Rationalize the denominator and simplify.
sqrt(6)/4srqrt(3) + sqrt(2) =
I cannot figure out how to do this and simplify. Can someone help me.
Thanks.
To rationalize the denominator and simplify the given expression, we need to get rid of the radical in the denominator.
First, let's simplify the expression:
sqrt(6) / (4 * sqrt(3)) + sqrt(2)
To start rationalizing the denominator, we'll rationalize the first term: sqrt(6) / (4 * sqrt(3)).

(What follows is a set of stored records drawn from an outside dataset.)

/-! ## §1 One rescaling step -/

/-- `(ε∕M³)·(3ℓM)^{1−β} ≤ 3ℓ·ε∕M^{2+β}` for `M, ℓ ≥ 1`, `0 ≤ β` (`3^{1−β} ≤ 3`, `ℓ^{1−β} ≤ ℓ`, `M³ = M^{1−β}·M^{2+β}`). [folklore] -/
theorem scale_step {ε M ℓ β : ℝ} (hε : 0 ≤ ε) (hM : 1 ≤ M) (hℓ : 1 ≤ ℓ) (hβ0 : 0 ≤ β) :
    ε / M ^ 3 * (3 * (ℓ * M)) ^ (1 - β) ≤ 3 * ℓ * ε / M ^ (2 + β) := by
  have hM0 : 0 < M := by linarith
  have hℓ0 : 0 < ℓ := by linarith
  have h3 : (3 : ℝ) ^ (1 - β) ≤ 3 := by
    calc (3 : ℝ) ^ (1 - β) ≤ (3 : ℝ) ^ (1 : ℝ) := Real.rpow_le_rpow_of_exponent_le (by norm_num) (by linarith)
      _ = 3 := Real.rpow_one _
  have hl : ℓ ^ (1 - β) ≤ ℓ := by
    calc ℓ ^ (1 - β) ≤ ℓ ^ (1 : ℝ) := Real.rpow_le_rpow_of_exponent_le hℓ (by linarith)
      _ = ℓ := Real.rpow_one _
  have hMβ : 0 < M ^ (1 - β) := Real.rpow_pos_of_pos hM0 _
  have hM2β : 0 < M ^ (2 + β) := Real.rpow_pos_of_pos hM0 _
  have hsplit : (3 * (ℓ * M)) ^ (1 - β) = (3 : ℝ) ^ (1 - β) * ℓ ^ (1 - β) * M ^ (1 - β) := by
    rw [Real.mul_rpow (by norm_num) (by positivity), Real.mul_rpow hℓ0.le hM0.le]; ring
  have hM3 : M ^ (3 : ℕ) = M ^ (1 - β) * M ^ (2 + β) := by
    rw [← Real.rpow_natCast, ← Real.rpow_add hM0]; norm_num
  have hprod : (3 : ℝ) ^ (1 - β) * ℓ ^ (1 - β) * M ^ (1 - β) ≤ 3 * ℓ * M ^ (1 - β) :=
    mul_le_mul_of_nonneg_right (mul_le_mul h3 hl (Real.rpow_nonneg hℓ0.le _) (by norm_num)) hMβ.le
  calc ε / M ^ 3 * (3 * (ℓ * M)) ^ (1 - β) = ε / M ^ 3 * ((3 : ℝ) ^ (1 - β) * ℓ ^ (1 - β) * M ^ (1 - β)) := by rw [hsplit]
    _ ≤ ε / M ^ 3 * (3 * ℓ * M ^ (1 - β)) := mul_le_mul_of_nonneg_left hprod (by positivity)
    _ = 3 * ℓ * ε / M ^ (2 + β) := by rw [hM3]; field_simp

/-! ## §2 The docking at size `ℓ` -/

section Dock

variable {n : Type} [Fintype n] [DecidableEq n] [Nonempty n]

To rationalize this term, multiply both the numerator and denominator by the conjugate of the denominator, which is sqrt(3):
(sqrt(6) / (4 * sqrt(3))) * (sqrt(3) / sqrt(3))
This gives us:
(sqrt(6) * sqrt(3)) / (4 * sqrt(3) * sqrt(3))
= (sqrt(18)) / (4 * 3)
= (sqrt(9) * sqrt(2)) / 12
= (3 * sqrt(2)) / 12
= (sqrt(2)) / 4
Now, let's simplify the second term: sqrt(2).
Finally, we can combine the simplified terms:
(sqrt(2))/4 + sqrt(2)
= (sqrt(2))/4 + (sqrt(2))/(1)
= (sqrt(2))/4 + (sqrt(2))/(4)
= (sqrt(2) + sqrt(2))/(4)
= (2sqrt(2))/(4)
= sqrt(2)/2
Therefore, the simplified expression is sqrt(2)/2.